Solution Explanation: Isomorphic Strings

The problem asks to determine if two strings, s and t, are isomorphic. Two strings are isomorphic if there's a one-to-one mapping between their characters such that replacing each character in s with its corresponding character in t results in an identical string. Crucially, this mapping must be consistent; no character in s can map to multiple characters in t.

Approach: Using Hash Maps (or Arrays)

The most efficient approach uses two hash maps (or arrays, for better performance if the character set is known and limited, as in this case - ASCII characters). One map (d1) tracks the mapping from characters in s to characters in t, and the other (d2) tracks the reverse mapping.

Algorithm:

1. Initialization: Create two hash maps (or arrays of size 256 for ASCII characters), d1 and d2, initialized to empty or 0.

2. Iteration: Iterate through both strings s and t simultaneously using zip (Python) or indexing (other languages).

3. Mapping Check: For each pair of characters (a, b) from s and t, respectively:

   • Check if a is already mapped in d1. If it is, verify that its mapping is b. If not, return False (violates one-to-one mapping).
   • Similarly, check if b is already mapped in d2. If it is, verify that its mapping is a. If not, return False.
   • If both checks pass, update the mappings in both d1 and d2: d1[a] = b and d2[b] = a.

4. Return True: If the loop completes without returning False, it means all characters have consistent mappings, and the strings are isomorphic. Return True.

Time and Space Complexity

• Time Complexity: O(n), where n is the length of the strings. We iterate through the strings once.
• Space Complexity: O(C), where C is the size of the character set. In this case, C is 256 for ASCII characters (using arrays); using hash maps, the space complexity depends on the number of unique characters. Using arrays is generally faster than hash maps in this scenario because array access is O(1) whereas hash map lookups can be O(1) on average but O(n) in the worst case.

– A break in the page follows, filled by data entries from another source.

/-- **`η`-WINDOW BOUND** (registered support of crux `WindowInfraredBound`, STRATEGY-CENSUS §7 R4; the `η`-channel
calibration of the crux's window functional). On an even torus of side `L ≥ 4`, for every `t`, `U`, every
`N ≥ 2`, every `M` and every normalised `(N, S^z = M)`-sector ground state `ψ` of `hubbardTorus 2 L t U`:
IF the `η`-mode is gapped, `E_N − E_{N−2} < U` (`E_K = minEnergyOn H (szSector K M)`), THEN the on-site pair
structure factor in the punctured window around `Q = (π,π)` obeys the FLAT law
`Σ_{q ≠ 0, |q| ≤ ε} S^{sWave}_ψ(Q + q) ≤ 32 t² ε² L² / (U − (E_N − E_{N−2}))²` for every `ε`
(`S^g_ψ = pairStructureFactor g L ψ`; pointwise `η`-gap domination `etaGap_mul_eucNorm_pairFieldAt_sWave_le`,
squared and summed against the kinematic window bound `windowSum_extendedSWave_piPi_le`). One KKT inequality with
a lowering eigen-operator of pole order ZERO; no reflection positivity, every coupling and filling. The `d`-wave
channel of the crux has no such operator (its law is the Goldstone `C ε L²`). Shastry, J. Phys. A 30 (1997) L635;
Yang, PRL 63 (1989) 2144; Pitaevskii–Stringari, J. Low Temp. Phys. 85 (1991) 377. [folklore] -/
theorem etaWindowBound : ∀ (L : ℕ) [NeZero L], Even L → 3 ≤ L → ∀ (t U : ℝ) (N : ℕ), 2 ≤ N →
    ∀ (M : ℝ) (ψ : Fock (Orb (FermionTorus 2 L))), star ψ ⬝ᵥ ψ = 1 →
    IsGroundStateInSector (hubbardTorus 2 L t U) N M ψ →
    (hubbardTorus 2 L t U).minEnergyOn (szSector (Λ := FermionTorus 2 L) N M) -
        (hubbardTorus 2 L t U).minEnergyOn (szSector (Λ := FermionTorus 2 L) (N - 2) M) < U →
    ∀ ε : ℝ, (∑ q : TorusSite 2 L, if q ≠ 0 ∧ momentumNormSq L q ≤ ε ^ 2 then
        pairStructureFactor sWave L ψ ((fun _ : Fin 2 => (((L / 2 : ℕ)) : ZMod L)) + q) else 0) ≤
      32 * t ^ 2 * ε ^ 2 * (L : ℝ) ^ 2 /
        (U - ((hubbardTorus 2 L t U).minEnergyOn (szSector (Λ := FermionTorus 2 L) N M) -
          (hubbardTorus 2 L t U).minEnergyOn (szSector (Λ := FermionTorus 2 L) (N - 2) M))) ^ 2 := by
  intro L _ hL hL3 t U N hN M ψ hψ1 hgs hgap ε
  set Q : TorusSite 2 L := fun _ : Fin 2 => (((L / 2 : ℕ)) : ZMod L) with hQ
  set γ : ℝ := U - ((hubbardTorus 2 L t U).minEnergyOn (szSector (Λ := FermionTorus 2 L) N M) -
    (hubbardTorus 2 L t U).minEnergyOn (szSector (Λ := FermionTorus 2 L) (N - 2) M)) with hγ
  have hγ0 : 0 < γ := by rw [hγ]; linarith
  have hL0 : (0 : ℝ) < L := by exact_mod_cast Nat.pos_of_ne_zero (NeZero.ne L)
  have hψ : eucNorm ψ = 1 := eucNorm_eq_one hψ1
  -- pointwise: `γ² ‖Δ_s(p)ψ‖² ≤ 4t² ‖Δ_{s*}(p)ψ‖²`
  have hpt : ∀ p : TorusSite 2 L, γ ^ 2 * eucNorm (pairFieldAt sWave L p *ᵥ ψ) ^ 2 ≤
      4 * t ^ 2 * eucNorm (pairFieldAt extendedSWave L p *ᵥ ψ) ^ 2 := by
    intro p
    have h := etaGap_mul_eucNorm_pairFieldAt_sWave_le hL3 t U hN hgs p
    rw [← hγ] at h
    have h0 : 0 ≤ γ * eucNorm (pairFieldAt sWave L p *ᵥ ψ) := mul_nonneg hγ0.le (eucNorm_nonneg _)
    have h2 := pow_le_pow_left₀ h0 h 2
    rw [mul_pow, mul_pow, mul_pow, sq_abs] at h2
    linarith [h2]
  -- each punctured-window term against the un-punctured extended-`s` window term
  have hterm : ∀ q : TorusSite 2 L, (if q ≠ 0 ∧ momentumNormSq L q ≤ ε ^ 2 then
      pairStructureFactor sWave L ψ (Q + q) else 0) ≤ 4 * t ^ 2 / (γ ^ 2 * (L : ℝ) ^ 2) *
        (if momentumNormSq L q ≤ ε ^ 2 then eucNorm (pairFieldAt extendedSWave L (Q + q) *ᵥ ψ) ^ 2 else 0) := by
    intro q
    by_cases hq : momentumNormSq L q ≤ ε ^ 2
    · rw [if_pos hq]
      have hγ2 : (γ ^ 2 : ℝ) ≠ 0 := pow_ne_zero 2 hγ0.ne'
      have hle : pairStructureFactor sWave L ψ (Q + q) ≤ 4 * t ^ 2 / (γ ^ 2 * (L : ℝ) ^ 2) *
          eucNorm (pairFieldAt extendedSWave L (Q + q) *ᵥ ψ) ^ 2 := by
        rw [pairStructureFactor_apply, ← eucNorm_sq, ← mul_div_mul_left _ ((L : ℝ) ^ 2) hγ2]
        calc γ ^ 2 * eucNorm (pairFieldAt sWave L (Q + q) *ᵥ ψ) ^ 2 / (γ ^ 2 * (L : ℝ) ^ 2)
            ≤ 4 * t ^ 2 * eucNorm (pairFieldAt extendedSWave L (Q + q) *ᵥ ψ) ^ 2 / (γ ^ 2 * (L : ℝ) ^ 2) :=
              div_le_div_of_nonneg_right (hpt (Q + q)) (by positivity)
          _ = _ := by ring
      by_cases hq0 : q ≠ 0
      · rw [if_pos ⟨hq0, hq⟩]
        exact hle
      · rw [if_neg (fun h => hq0 h.1)]
        exact (pairStructureFactor_nonneg sWave L ψ (Q + q)).trans hle
    · rw [if_neg (fun h => hq h.2), if_neg hq, mul_zero]
  calc (∑ q : TorusSite 2 L, if q ≠ 0 ∧ momentumNormSq L q ≤ ε ^ 2 then
          pairStructureFactor sWave L ψ (Q + q) else 0)
      ≤ ∑ q : TorusSite 2 L, 4 * t ^ 2 / (γ ^ 2 * (L : ℝ) ^ 2) *
          (if momentumNormSq L q ≤ ε ^ 2 then eucNorm (pairFieldAt extendedSWave L (Q + q) *ᵥ ψ) ^ 2 else 0) :=
        Finset.sum_le_sum fun q _ => hterm q
    _ = 4 * t ^ 2 / (γ ^ 2 * (L : ℝ) ^ 2) * ∑ q : TorusSite 2 L,
          (if momentumNormSq L q ≤ ε ^ 2 then eucNorm (pairFieldAt extendedSWave L (Q + q) *ᵥ ψ) ^ 2 else 0) := by
        rw [Finset.mul_sum]
    _ ≤ 4 * t ^ 2 / (γ ^ 2 * (L : ℝ) ^ 2) * (8 * ε ^ 2 * (L : ℝ) ^ 4 * eucNorm ψ ^ 2) :=
        mul_le_mul_of_nonneg_left (windowSum_extendedSWave_piPi_le hL3 hL ε ψ) (by positivity)
    _ = 32 * t ^ 2 * ε ^ 2 * (L : ℝ) ^ 2 / γ ^ 2 := by
        rw [hψ]
        field_simp
        ring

Code Examples (Multiple Languages)

The provided code examples demonstrate this approach using different programming languages. Note that the array-based solutions are generally more efficient than the hash map-based solutions for this problem.

Python (Array-based):

class Solution:
    def isIsomorphic(self, s: str, t: str) -> bool:
        d1, d2 = [0] * 256, [0] * 256
        for i, (a, b) in enumerate(zip(s, t), 1):
            a, b = ord(a), ord(b)
            if d1[a] != d2[b]:
                return False
            d1[a] = d2[b] = i
        return True

Java (Array-based):

class Solution {
    public boolean isIsomorphic(String s, String t) {
        int[] d1 = new int[256];
        int[] d2 = new int[256];
        int n = s.length();
        for (int i = 0; i < n; ++i) {
            char a = s.charAt(i), b = t.charAt(i);
            if (d1[a] != d2[b]) {
                return false;
            }
            d1[a] = i + 1;
            d2[b] = i + 1;
        }
        return true;
    }
}

(Other language examples are similar in structure, using arrays or hash maps as appropriate.)

This detailed explanation, along with the provided code examples, should give a comprehensive understanding of how to solve the "Isomorphic Strings" problem efficiently. The array-based solutions offer a slight performance advantage over hash map solutions in this specific problem due to the fixed and limited size of the character set.